The 0.25mm version can be cast for a very long way. Again I would kind of ignore what the pound rating says or at least halve it, especially if you buy it in the UK/Europe. It’s an American line and the rating system in the states is different but actually much more relevant in the real world. As mainline, the strongest I’ve used is 90lbs (0.35) for certain swims.
2. Suffix 832
I had no real reason to look beyond Spiderwire for my braid needs but Suffix 832 caught my eye so I bought some spools to test.
It’s very close to the Spiderwire braid. On paper, the 39lbs 832 is thicker than the 40lbs Spiderwire but you can’t really tell the difference. Both can be cast a very long way. I haven’t tried the Sufix 832 in the heavier grades so can’t comment on abrasion resistance etc. but I’d expect it to perform similarly to the Spiderwire. You won’t go far wrong with either of these for long range carp fishing.
PowerPro was one of the first materials I tried as a braided mainline and I must admit that I hated it! I think that was more down to my inexperience at the time. It’s very easy to overload braid and the resulting wind knots will make you hate braid and the brand!
PowerPro is on the list as it’s a great choice as a heavy duty leader material. I’ve not had the chance to test and fish with this yet but I know a lot of top guys that swear by the stuff.

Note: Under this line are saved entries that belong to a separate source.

import Summits.QuantumFields.YangMills.Theorems.BalabanUVNodesN06Thm312313AtPinsPairMBCZcRC
import Literature.MathematicalPhysics.QuantumFieldTheory.Balaban1983to89.B9RWSumsDefinitePinsPairMDir3Rows
import Literature.MathematicalPhysics.QuantumFieldTheory.Balaban1983to89.B9LettersHZAtOne
import Summits.QuantumFields.YangMills.Theorems.BalabanUVNodesN06G0LayerFromThm310AtPinsG
import Summits.QuantumFields.YangMills.Theorems.BalabanUVNodesN06StepDirLayerAtPinsBCZXDs
import Summits.QuantumFields.YangMills.Theorems.BalabanUVNodesN06DivLegAtPinsPhysR
import Summits.QuantumFields.YangMills.Theorems.BalabanUVNodesN06HHLegAtPinsPhysR
import Summits.QuantumFields.YangMills.Theorems.BalabanUVNodesN06CutL2LettersAtPinsPhys
import Summits.QuantumFields.YangMills.Theorems.BalabanUVNodesN06CutL2LettersAtPinsPhysR
import Summits.QuantumFields.YangMills.Theorems.BalabanUVNodesN06DirKinematicsAtPinsR
import Summits.QuantumFields.YangMills.Theorems.BalabanUVNodesN06DirKinematics3AtPinsR
import Summits.QuantumFields.YangMills.Theorems.BalabanUVNodesN06Proj349AtPinsPhysR
import Literature.MathematicalPhysics.QuantumFieldTheory.Balaban1983to89.B9Thm31GpMajFromPinsPairMR
import Literature.MathematicalPhysics.QuantumFieldTheory.Balaban1983to89.B9Thm313WholeLettersCutKept
import Summits.QuantumFields.YangMills.Theorems.BalabanUVNodesN06ProbeZeroAtPinsPhys
import Summits.QuantumFields.YangMills.Theorems.BalabanUVNodesN06MixedLegAtPinsPhys
import Summits.QuantumFields.YangMills.Theorems.BalabanUVNodesN06MixedFactorAtPinsPhys
import Summits.QuantumFields.YangMills.Theorems.BalabanUVNodesN06CurrentMajAtPinsIdPhys
import Literature.MathematicalPhysics.QuantumFieldTheory.Balaban1983to89.B9Ineq349SiteFacesAtLettersR
import Literature.MathematicalPhysics.QuantumFieldTheory.Balaban1983to89.B9Eq3132FacesAtLettersR
import Literature.MathematicalPhysics.QuantumFieldTheory.Balaban1983to89.B9Thm314Thm315LayerR
import Summits.QuantumFields.YangMills.Theorems.BalabanUVNodesN06ProbeZeroAtPinsPhysR
import Summits.QuantumFields.YangMills.Theorems.BalabanUVNodesN06MixedLegAtPinsPhysR
import Summits.QuantumFields.YangMills.Theorems.BalabanUVNodesN06MixedFactorAtPinsPhysR
import Summits.QuantumFields.YangMills.Theorems.BalabanUVNodesN06SplitMajorantsAtPinsPhysR
import Summits.QuantumFields.YangMills.Theorems.BalabanUVNodesN06StepL2AtPinsPhysR
import Summits.QuantumFields.YangMills.Theorems.BalabanUVNodesN06HgVacuousRC
import Literature.MathematicalPhysics.QuantumFieldTheory.Balaban1983to89.B9Thm39FacesAtLettersRC
import Literature.MathematicalPhysics.QuantumFieldTheory.Balaban1983to89.B9Thm311Thm315FacesAtLettersR
import Literature.MathematicalPhysics.QuantumFieldTheory.Balaban1983to89.B9LeafXClassAntitone
import Literature.MathematicalPhysics.QuantumFieldTheory.Balaban1983to89.Node00.CarriersYP
import Literature.MathematicalPhysics.QuantumFieldTheory.Balaban1983to89.Node00.N03Record
import Summits.QuantumFields.YangMills.Theorems.BalabanUVNodesN06AtOpsYNuOfRecordV6EPairNZ
import Summits.QuantumFields.YangMills.Theorems.BalabanUVNodesN06PrintClassAxioms
import Literature.MathematicalPhysics.QuantumFieldTheory.Balaban1983to89.B9BackgroundsKLevelV1Pb
import Summits.QuantumFields.YangMills.Theorems.BalabanUVNodesN06Row17FromRow19LettersDir
import Summits.QuantumFields.YangMills.Theorems.BalabanUVNodesN06SplitMajorantsAtPinsPhys
import Summits.QuantumFields.YangMills.Theorems.BalabanUVNodesN06Proj349AtPinsPhys
import Summits.QuantumFields.YangMills.Theorems.BalabanUVNodesN06StepL2AtPinsPhys
import Literature.MathematicalPhysics.QuantumFieldTheory.Balaban1983to89.B9Ineq349SiteThresholdRate
import Literature.MathematicalPhysics.QuantumFieldTheory.Balaban1983to89.B9Eq346GradGpDivAtPinsL2Closed
import Literature.MathematicalPhysics.QuantumFieldTheory.Balaban1983to89.B9CoReadingCoordsInputLoc
import Literature.MathematicalPhysics.QuantumFieldTheory.Balaban1983to89.B9Thm31GpMajFromPinsPairM
import Summits.QuantumFields.YangMills.Theorems.BalabanUVNodesN06SectBOfFrameV7
import Summits.QuantumFields.YangMills.Theorems.BalabanUVNodesN06SectDUnitsAtPinsPhys
import Literature.MathematicalPhysics.QuantumFieldTheory.Balaban1983to89.B9Eq3132FacesAtLetters
import Literature.MathematicalPhysics.QuantumFieldTheory.Balaban1983to89.Node00.OpsYRecordV4P
import Literature.MathematicalPhysics.QuantumFieldTheory.Balaban1983to89.B9Thm39OneCubeReadingAtLettersY
import Literature.MathematicalPhysics.QuantumFieldTheory.Balaban1983to89.B9CoReadingCoordsHolderAdmReadings
import Literature.MathematicalPhysics.QuantumFieldTheory.Balaban1983to89.B9CoReadingCoordsHolderSAdmReadings
import Summits.QuantumFields.YangMills.Theorems.BalabanUVNodesN06DirKinematics3AtPins
import Summits.QuantumFields.YangMills.Theorems.BalabanUVNodesN06Ids3152AtPinsPhys
import Literature.MathematicalPhysics.QuantumFieldTheory.Balaban1983to89.B9PerturbationSplitAtLetters
import Literature.MathematicalPhysics.QuantumFieldTheory.Balaban1983to89.B9Ineq349SiteFacesAtLetters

Once upon a time the strongest and toughest leader that was available to the pioneering carp angler was Kryston’s Ton Up. It’s still used today although it’s insanely expensive and very difficult to get hold of. Ton Up is rated at 85lbs and labeled as a catfish braid. The baby version of Ton up was Kryston’s Quicksilver. I used Quicksilver quite a lot, both as a hooklink and as a leader. Sure it can just about cope when the going gets tough but when faced with some real man’s fishing it will get shredded!
This is where the PowerPro comes in. It’s available in some very heavy grades. The strongest version I can find is 75kg (165lbs or 0.56). As it’s available in 275m spools, it makes it much better value for money than any carp branded product. At the end of the day, it’s virtually the same stuff in a similar thickness. I will update this when I’ve had the chance to put it through its paces.

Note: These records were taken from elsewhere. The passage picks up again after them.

import Mathlib
import Summits.AtomisticToContinuum.Crystallization.Theorems.ThreeConeCertificateExactCertificateTransfer1DPositional

/-!
# Crux `ExactCertificate` (stmt-AtomisticToContinuum-11959), line `closure-makes-nogap-exact`,
# Transfer skeleton V (`OneCrossingChainCertificate`): stub `stub_groundStateUnique`

Support file for the crux `ThreeConeCertificate.ExactCertificate`, d = 1 transfer skeleton V
(`Cruxes.ExactCertificate.Transfer1D.OneCrossingChainCertificate`).  This file proves the registered
independent rigidity stub `stub_groundStateUnique` (Gardner–Radin form of d = 1 rigidity): for every `N`,
the ground state of `N` Lennard-Jones particles on a line is UNIQUE up to an isometry of the line, and it is
centro-symmetric.

Mechanism (all ingredients are c7's d = 1 positional machinery):
* sort both ground states (`stub_lineSort.2`), so that both sorted coordinate lists minimise the line
  energy among configurations of `N` distinct reals (`pos1d_lineMin`);
* their nearest-neighbour gaps lie in the minimality box `[3/4, 1]` (`stub_lineMinGap`, `stub_lineMaxGap`);
* the midpoint configuration is increasing, hence admissible, so its line energy is `≥` the minimum, while
  uniform midpoint convexity in gap coordinates (`stub_lineEnergyConvex` fed with `stub_ljMidpointConvex`)
  puts it `≤` the minimum minus `¼ Σ (Δ gaps)²`; hence all gaps agree (`gsUnique_gaps_eq`) and the two
  sorted lists differ by a translation (`gsUnique_translate`);
* the reflection `p ↦ −p` is an isometry of the line, so the reflected ground state is a ground state
  (`isGroundState_comp_isometry_iff`), and the first part applied to `x` and `−x` gives the centre.

All `[folklore]` (cf. Gardner–Radin 1979 for the structure of finite Lennard-Jones chain ground states).
-/

noncomputable section

namespace Summit.AtomisticToContinuum.Crystallization.Theorems.ThreeConeCertificateExactCertificate.Transfer1D

open Literature.MathematicalPhysics.StatisticalMechanics MeasureTheory Set Filter Topology
open scoped BigOperators

/-! ## Equal gaps of two sorted line-energy minimisers -/

/-- **Equal gaps.** Two strictly increasing configurations of `N` reals, each minimising the Lennard-Jones
line energy among all configurations of `N` distinct reals, have the same nearest-neighbour gaps: both gap
vectors lie in the box `[3/4, 1]`, the midpoint configuration is an admissible competitor, and the line energy
is uniformly midpoint-strictly-convex in gap coordinates on the box, so `Σ_{i<N−1} (Δ gap_i)² ≤ 0`. [folklore] -/
theorem gsUnique_gaps_eq {N : ℕ} (y y' : ℕ → ℝ)
    (hy : ∀ i j : ℕ, i < j → j < N → y i < y j) (hy' : ∀ i j : ℕ, i < j → j < N → y' i < y' j)
    (hmin : ∀ z : ℕ → ℝ, (∀ i j : ℕ, i < j → j < N → z i ≠ z j) →
      ∑ i ∈ Finset.range N, ∑ j ∈ Finset.Ico (i + 1) N, lennardJones (|y j - y i|) ≤
        ∑ i ∈ Finset.range N, ∑ j ∈ Finset.Ico (i + 1) N, lennardJones (|z j - z i|))
    (hmin' : ∀ z : ℕ → ℝ, (∀ i j : ℕ, i < j → j < N → z i ≠ z j) →
      ∑ i ∈ Finset.range N, ∑ j ∈ Finset.Ico (i + 1) N, lennardJones (|y' j - y' i|) ≤
        ∑ i ∈ Finset.range N, ∑ j ∈ Finset.Ico (i + 1) N, lennardJones (|z j - z i|)) :
    ∀ i : ℕ, i + 1 < N → y' (i + 1) - y' i = y (i + 1) - y i := by
  -- the box `[3/4, 1]` for both gap vectors
  have hlo := stub_lineMinGap N y hy hmin
  have hhi := stub_lineMaxGap N y hy hmin
  have hlo' := stub_lineMinGap N y' hy' hmin'
  have hhi' := stub_lineMaxGap N y' hy' hmin'
  -- uniform midpoint convexity in gap coordinates
  have hD := stub_lineEnergyConvex lennardJones stub_ljMidpointConvex.1 stub_ljMidpointConvex.2 N y y'
    (fun i hi => ⟨hlo i hi, hhi i hi⟩) (fun i hi => ⟨hlo' i hi, hhi' i hi⟩)
  -- `L y' ≤ L y` (minimality of `y'` against `y`)
  have h2 := hmin' y (fun i j hij hjN => (hy i j hij hjN).ne)
  -- the midpoint configuration is increasing, hence an admissible competitor: `L y ≤ L m`
  have hm : ∀ i j : ℕ, i < j → j < N → (y i + y' i) / 2 < (y j + y' j) / 2 :=
    fun i j hij hjN => by linarith [hy i j hij hjN, hy' i j hij hjN]
  have h3 := hmin (fun i => (y i + y' i) / 2) (fun i j hij hjN => (hm i j hij hjN).ne)
  rw [pos1d_sum_abs_eq _ _ _ hy] at h2 h3
  rw [pos1d_sum_abs_eq _ _ _ hy'] at h2
  rw [pos1d_sum_abs_eq lennardJones N (fun i => (y i + y' i) / 2) hm] at h3
  -- hence the (nonnegative) defect sum is `≤ 0`
  have hS : ∑ i ∈ Finset.range (N - 1), ((y' (i + 1) - y' i) - (y (i + 1) - y i)) ^ 2 ≤ 0 := by
    linarith
  have hS0 : ∀ i ∈ Finset.range (N - 1), ((y' (i + 1) - y' i) - (y (i + 1) - y i)) ^ 2 = 0 :=
    (Finset.sum_eq_zero_iff_of_nonneg fun i _ => sq_nonneg _).1
      (le_antisymm hS (Finset.sum_nonneg fun i _ => sq_nonneg _))
  intro i hi
  have h0 : (y' (i + 1) - y' i) - (y (i + 1) - y i) = 0 :=
    (pow_eq_zero_iff two_ne_zero).1 (hS0 i (Finset.mem_range.2 (by omega)))
  linarith

/-! ## Uniqueness up to translation -/

/-- **Uniqueness of the Lennard-Jones chain ground state up to relabelling and translation.** Any two ground
states `x, x'` of `N` Lennard-Jones particles on a line satisfy `x' (σ i) = x i + s e₀` for a relabelling `σ`
and a shift `s`: sort both (`stub_lineSort.2`), the sorted lists are line-energy minimisers (`pos1d_lineMin`)
with equal gaps (`gsUnique_gaps_eq`), hence differ by the constant `s = y'_0 − y_0`. [folklore] -/
theorem gsUnique_translate (N : ℕ) (x x' : Fin N → EuclideanSpace ℝ (Fin 1))
    (hx : IsGroundState lennardJones x) (hx' : IsGroundState lennardJones x') :
    ∃ (s : ℝ) (σ : Equiv.Perm (Fin N)), ∀ i : Fin N, x' (σ i) 0 = x i 0 + s := by
  -- sorting
  obtain ⟨σ, y, hy, hyx⟩ := stub_lineSort.2 N x hx.1
  obtain ⟨σ', y', hy', hyx'⟩ := stub_lineSort.2 N x' hx'.1
  have hmin := (pos1d_lineMin hx σ y hyx).2
  have hmin' := (pos1d_lineMin hx' σ' y' hyx').2
  -- equal gaps, hence a constant shift
  have hgap := gsUnique_gaps_eq y y' hy hy' hmin hmin'
  have hshift : ∀ i : ℕ, i < N → y' i = y i + (y' 0 - y 0) := by
    intro i
    induction i with
    | zero => intro _; ring
    | succ k ih =>
      intro hk
      have h1 := hgap k hk
      have h2 := ih (by omega)
      linarith
  refine ⟨y' 0 - y 0, σ.symm.trans σ', fun j => ?_⟩
  have h1 : x' ((σ.symm.trans σ') j) = EuclideanSpace.single (0 : Fin 1) (y' (σ.symm j)) := by
    rw [Equiv.trans_apply]
    exact hyx' (σ.symm j)
  have h2 : x j = EuclideanSpace.single (0 : Fin 1) (y (σ.symm j)) := by
    rw [← hyx (σ.symm j), Equiv.apply_symm_apply]
  rw [h1, h2, PiLp.single_eq_same, PiLp.single_eq_same]
  exact hshift (σ.symm j) (σ.symm j).2

/-! ## The stub -/

/-- **Registered stub `stub_groundStateUnique`** — FINITE LENNARD-JONES CHAIN GROUND STATES ARE UNIQUE UP TO
ISOMETRY AND CENTRO-SYMMETRIC (Gardner–Radin form of d = 1 rigidity): any two ground states of `N` Lennard-Jones
particles on a line differ by a relabelling and a translation (`gsUnique_translate`: sorted gaps in the
minimality box `[3/4, 1]`, strict midpoint convexity of the line energy ⇒ equal gap vectors), and every ground
state is symmetric about a centre (the reflection `p ↦ −p` is an isometry of the line, so `−x` is again a
ground state, and the first part applied to `x, −x` gives `x (τ i) = c − x i`). [folklore] -/
theorem stub_groundStateUnique : ∀ (N : ℕ) (x x' : Fin N → EuclideanSpace ℝ (Fin 1)),
    IsGroundState lennardJones x → IsGroundState lennardJones x' →
    (∃ (s : ℝ) (σ : Equiv.Perm (Fin N)), ∀ i : Fin N, x' (σ i) 0 = x i 0 + s) ∧
    (∃ (c : ℝ) (τ : Equiv.Perm (Fin N)), ∀ i : Fin N, x (τ i) 0 = c - x i 0) := by
  intro N x x' hx hx'
  refine ⟨gsUnique_translate N x x' hx hx', ?_⟩
  -- the reflection of a ground state is a ground state
  have hiso : Isometry (fun p : EuclideanSpace ℝ (Fin 1) => -p) :=
    Isometry.of_dist_eq fun p q => dist_neg_neg p q
  have hxneg : IsGroundState lennardJones (fun i => -x i) :=
    (isGroundState_comp_isometry_iff lennardJones hiso).2 hx
  obtain ⟨s, τ, hτ⟩ := gsUnique_translate N x (fun i => -x i) hx hxneg
  refine ⟨-s, τ, fun i => ?_⟩
  have h := hτ i
  simp only [PiLp.neg_apply] at h
  linarith

end Summit.AtomisticToContinuum.Crystallization.Theorems.ThreeConeCertificateExactCertificate.Transfer1D

end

I hope this gives you food for thought when considering your next mainline.
For many waters, the choice of mainline will make very little difference to your level of success but on harder venues, it really can be the difference between success and failure.
Personally I wouldn’t believe any manufacturers’ blurb that you read or watch. These guys will tell you exactly what you want to hear to sell product. At the end of the day you can’t beat personal experience but being objective and going through a logical process can save you time and money. The golden rule is to test it yourself before you even put in on a reel. It should take a considerable amount of effort to break the line, knotted or not.